Once we have identified the optimal \(\lambda\) (based on the lowest generalization error), we can compute the output \(y\) for any given input \(x\) using the linear model. The output is computed using the formula:

\[
y = w_0 + w_1x_1 + w_2x_2 + \cdots + w_nx_n
\]

where \(w_0\) is the intercept and \(w_1, w_2, \dots, w_n\) are the weights (coefficients) for each feature.

### Effect of Individual Attributes on the Output

Each input feature \(x_i\) influences the output \(y\) based on the corresponding coefficient \(w_i\). Larger absolute values of \(w_i\) indicate a greater impact of the feature on the prediction. A positive coefficient means that as the feature increases, so does the predicted value of \(y\), while a negative coefficient implies an inverse relationship.

Lastly, we will evaluate whether the effect of individual attributes aligns with the problem context and domain knowledge.

---
# Regression, Part b

In this section, we will compare three models: the regularized linear regression model from the previous section, an artificial neural network (ANN), and a baseline. The focus will be on determining which model performs better and whether either model is superior to a trivial baseline.

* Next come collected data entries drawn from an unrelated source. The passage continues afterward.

/-- Squared Cauchy–Schwarz: `(∫ f g)² ≤ (∫ f²) (∫ g²)`. [folklore] -/
private theorem sq_lintegral_mul_le {α : Type*} [MeasurableSpace α] (ν : Measure α)
    {f g : α → ℝ≥0∞} (hf : AEMeasurable f ν) (hg : AEMeasurable g ν) :
    (∫⁻ a, f a * g a ∂ν) ^ 2 ≤ (∫⁻ a, f a ^ 2 ∂ν) * (∫⁻ a, g a ^ 2 ∂ν) := by
  have hsq : ∀ a : ℝ≥0∞, (a ^ (1 / 2 : ℝ)) ^ 2 = a := fun a => by
    rw [← ENNReal.rpow_two, ← ENNReal.rpow_mul]; norm_num
  calc (∫⁻ a, f a * g a ∂ν) ^ 2
      ≤ ((∫⁻ a, f a ^ 2 ∂ν) ^ (1 / 2 : ℝ) * (∫⁻ a, g a ^ 2 ∂ν) ^ (1 / 2 : ℝ)) ^ 2 := by
        gcongr; exact lintegral_mul_le_sqrt_mul_sqrt_aux ν hf hg
    _ = _ := by rw [mul_pow, hsq, hsq]

/-- One-body Cauchy–Schwarz/Jensen: if `f` vanishes off `S` then `(∫ |f|²)² ≤ |S| ∫ |f|⁴`.
[folklore] -/
theorem sq_lintegral_nnnorm_sq_le {S : Set Space} (hS : MeasurableSet S) {f : Space → ℂ}
    (hf : Measurable f) (h0 : ∀ x, x ∉ S → f x = 0) :
    (∫⁻ x, (‖f x‖₊ : ℝ≥0∞) ^ 2) ^ 2 ≤ volume S * ∫⁻ x, (‖f x‖₊ : ℝ≥0∞) ^ 4 := by
  have hind : ∀ x, (‖f x‖₊ : ℝ≥0∞) ^ 2 = S.indicator 1 x * (‖f x‖₊ : ℝ≥0∞) ^ 2 := by
    intro x
    by_cases hx : x ∈ S
    · simp [hx]
    · simp [hx, h0 x hx]
  have hmeas : Measurable fun x => (‖f x‖₊ : ℝ≥0∞) ^ 2 :=
    hf.nnnorm.coe_nnreal_ennreal.pow_const _
  have h1m : AEMeasurable (S.indicator (1 : Space → ℝ≥0∞)) volume :=
    (measurable_const.indicator hS).aemeasurable
  calc (∫⁻ x, (‖f x‖₊ : ℝ≥0∞) ^ 2) ^ 2
      = (∫⁻ x, S.indicator 1 x * (‖f x‖₊ : ℝ≥0∞) ^ 2) ^ 2 := by
        congr 1; exact lintegral_congr fun x => hind x
    _ ≤ (∫⁻ x, (S.indicator (1 : Space → ℝ≥0∞) x) ^ 2) *
          ∫⁻ x, ((‖f x‖₊ : ℝ≥0∞) ^ 2) ^ 2 := sq_lintegral_mul_le volume h1m hmeas.aemeasurable
    _ = volume S * ∫⁻ x, (‖f x‖₊ : ℝ≥0∞) ^ 4 := by
        congr 1
        · rw [← lintegral_indicator_one hS]
          refine lintegral_congr fun x => ?_
          by_cases hx : x ∈ S <;> simp [hx]
        · refine lintegral_congr fun x => ?_
          rw [← pow_mul]

/-- **Jensen lower bound.** If `Ψ` is measurable and normalised and every slice `Ψ(·, Y)` vanishes
off a measurable set `S ⊂ ℝ³` of volume `|S| ≤ L³`, then `1 ≤ m₂(Ψ)`: by Cauchy–Schwarz
`b(Y)² ≤ |S| a(Y)` with `b = ∫|Ψ(·,Y)|²`, `a = ∫|Ψ(·,Y)|⁴`, hence
`1 = ∫ b ≤ L³ ∫ a/b = m₂` (equivalently `χ² ≥ 0`). [folklore] -/
theorem one_le_meanSelfDensity_of_support {L : ℝ} {S : Set Space} (hS : MeasurableSet S)
    (hSL : volume S ≤ ENNReal.ofReal (L ^ 3)) {Ψ : Config (n + 1) → ℂ} (hΨ : Measurable Ψ)
    (h0 : ∀ (x : Space) (Y : Config n), x ∉ S → Ψ (Matrix.vecCons x Y) = 0)
    (h1 : ∫⁻ X, (‖Ψ X‖₊ : ℝ≥0∞) ^ 2 = 1) :
    1 ≤ meanSelfDensity n L Ψ := by
  have hNm : Measurable fun X => (‖Ψ X‖₊ : ℝ≥0∞) := hΨ.nnnorm.coe_nnreal_ennreal
  -- the bath marginal `b` integrates to `1` (Tonelli), hence is finite a.e.
  have hb1 : ∫⁻ Y : Config n, ∫⁻ x : Space, (‖Ψ (Matrix.vecCons x Y)‖₊ : ℝ≥0∞) ^ 2 = 1 := by
    rw [← h1, lintegral_eq_lintegral_lintegral_vecCons (hNm.pow_const 2)]
  have hbm : Measurable fun Y : Config n =>
      ∫⁻ x : Space, (‖Ψ (Matrix.vecCons x Y)‖₊ : ℝ≥0∞) ^ 2 :=
    measurable_lintegral_vecCons (hNm.pow_const 2)
  have hfin : ∀ᵐ Y : Config n, ∫⁻ x : Space, (‖Ψ (Matrix.vecCons x Y)‖₊ : ℝ≥0∞) ^ 2 < ⊤ :=
    ae_lt_top hbm (by rw [hb1]; exact ENNReal.one_ne_top)
  -- slice-wise Cauchy–Schwarz
  have hCS : ∀ Y : Config n, (∫⁻ x : Space, (‖Ψ (Matrix.vecCons x Y)‖₊ : ℝ≥0∞) ^ 2) ^ 2 ≤
      ENNReal.ofReal (L ^ 3) * ∫⁻ x : Space, (‖Ψ (Matrix.vecCons x Y)‖₊ : ℝ≥0∞) ^ 4 :=
    fun Y => (sq_lintegral_nnnorm_sq_le hS (hΨ.comp (measurable_vecCons_left Y))
      (fun x hx => h0 x Y hx)).trans (mul_le_mul' hSL le_rfl)
  -- rewrite `m₂` as `∫ dY (L³ a(Y)) / b(Y)`
  have hm : meanSelfDensity n L Ψ = ∫⁻ Y : Config n, ENNReal.ofReal (L ^ 3) *
      (∫⁻ x : Space, (‖Ψ (Matrix.vecCons x Y)‖₊ : ℝ≥0∞) ^ 4) /
        ∫⁻ x : Space, (‖Ψ (Matrix.vecCons x Y)‖₊ : ℝ≥0∞) ^ 2 := by
    rw [meanSelfDensity, ← lintegral_const_mul' _ _ ENNReal.ofReal_ne_top]
    refine lintegral_congr fun Y => ?_
    rw [mul_div_assoc]
    congr 1
    have h4m : Measurable fun x : Space => (‖Ψ (Matrix.vecCons x Y)‖₊ : ℝ≥0∞) ^ 4 :=
      (hNm.pow_const 4).comp (measurable_vecCons_left Y)
    simp only [div_eq_mul_inv]
    rw [lintegral_mul_const _ h4m]
  rw [hm, ← hb1]
  refine lintegral_mono_ae (hfin.mono fun Y hY => ?_)
  rcases eq_or_ne (∫⁻ x : Space, (‖Ψ (Matrix.vecCons x Y)‖₊ : ℝ≥0∞) ^ 2) 0 with hb0 | hb0
  · rw [hb0]; exact zero_le
  · rw [ENNReal.le_div_iff_mul_le (Or.inl hb0) (Or.inl hY.ne), ← sq]
    exact hCS Y

/-- `(x, Y) ∈ Λ_L^{n+1}` forces `x ∈ Λ_L`. [folklore] -/
theorem mem_box_of_vecCons_mem_boxN {L : ℝ} {x : Space} {Y : Config n}
    (h : Matrix.vecCons x Y ∈ boxN (n + 1) L) : x ∈ box L := by
  simpa using h 0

1. **Two-Level Cross-Validation Implementation**: 
   Implement two-level cross-validation to compare the models. For this, we will use \( K_1 = K_2 = 10 \) folds. The baseline model will use the mean of \( y \) from the training data to predict \( y \) for the test data. Additionally, for the ANN, we will select the number of hidden units \( h \) as the complexity-controlling parameter. Based on initial tests, we will choose a reasonable range for \( h \) and \( \lambda \).


---
2. **Comparison Table**: 
   Produce a table similar to Table 1 using two-level cross-validation. For each fold \( i \), include the optimal number of hidden units \( h^*_i \) and the regularization strength \( \lambda^*_i \), along with the estimated generalization error for each method. Also, include the baseline error for each fold to allow a direct comparison.

---
3. **Statistical Evaluation**:
   Perform a statistical evaluation to determine whether there is a significant performance difference between the models. Use one of the following setups to compare the models:

   - **Setup I**: Use the paired t-test (Box 11.3.4)
   - **Setup II**: Use the method described in Box 11.4.1

   Report p-values and confidence intervals for the pairwise tests and conclude on the performance of the models. Discuss which model is better and whether either model outperforms the baseline.